[DATA SHOWN Boundary: Start]
/-- The entries of the normals are units mod `3`. -/
theorem nbar_apply_ne_zero : ∀ (h : Fin 4) (a : Fin 3), nbar h a ≠ 0 := by decide

/-- `ZMod 3` has no zero divisors (kernel-decided, no `Fact` instance needed). -/
theorem zmod3_mul_mul_ne_zero : ∀ ε x y : ZMod 3, ε ≠ 0 → x ≠ 0 → y ≠ 0 → ε * x * y ≠ 0 := by decide

/-- **NO RETURN TO THE LATTICE (mod-`3` form).**  For a non-empty reduced word with last letter `l` and an integer
vector `x` with `n_l ⬝ x ≢ 0 (mod 3)`, no coordinate of `N_w x` is divisible by `3`. -/
theorem not_dvd_wordMatZ_mulVec (w : List (Fin 4)) (hw : w ≠ []) (hred : w.IsChain (· ≠ ·)) (x : Fin 3 → ℤ)
    (hx : nbar (w.getLast hw) ⬝ᵥ (fun a => (x a : ZMod 3)) ≠ 0) (a : Fin 3) : ¬ (3 : ℤ) ∣ (wordMatZ w *ᵥ x) a := by
  obtain ⟨ε, hε, hP⟩ := red_wordMatZ w hw hred
  intro hd
  have h0 : (((wordMatZ w *ᵥ x) a : ℤ) : ZMod 3) = 0 := (ZMod.intCast_zmod_eq_zero_iff_dvd _ 3).2 (by exact_mod_cast hd)
  have hcast : (((wordMatZ w *ᵥ x) a : ℤ) : ZMod 3) = (red (wordMatZ w) *ᵥ fun b => (x b : ZMod 3)) a := by
    simp [Matrix.mulVec, dotProduct, red_apply]
  rw [hcast, hP, smul_vecMulVec_mulVec, Pi.smul_apply, smul_eq_mul] at h0
  have hε0 : ε ≠ 0 := by rcases hε with rfl | rfl <;> decide
  exact zmod3_mul_mul_ne_zero _ _ _ hε0 hx (nbar_apply_ne_zero _ a) h0

/-- Casting `wordMatZ w *ᵥ x` to `ℚ`. -/
theorem castM_mulVec (A : Matrix (Fin 3) (Fin 3) ℤ) (x : Fin 3 → ℤ) :
    castM A *ᵥ (fun b => (x b : ℚ)) = fun a => ((A *ᵥ x) a : ℚ) := by
  ext a
  simp [Matrix.mulVec, dotProduct, castM_apply]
[DATA SHOWN Boundary: End]
[AIM OF THE EXERCISE]
Determine how many lines in the data above contain the string "with". Give nothing except the number.

[RESULT]
3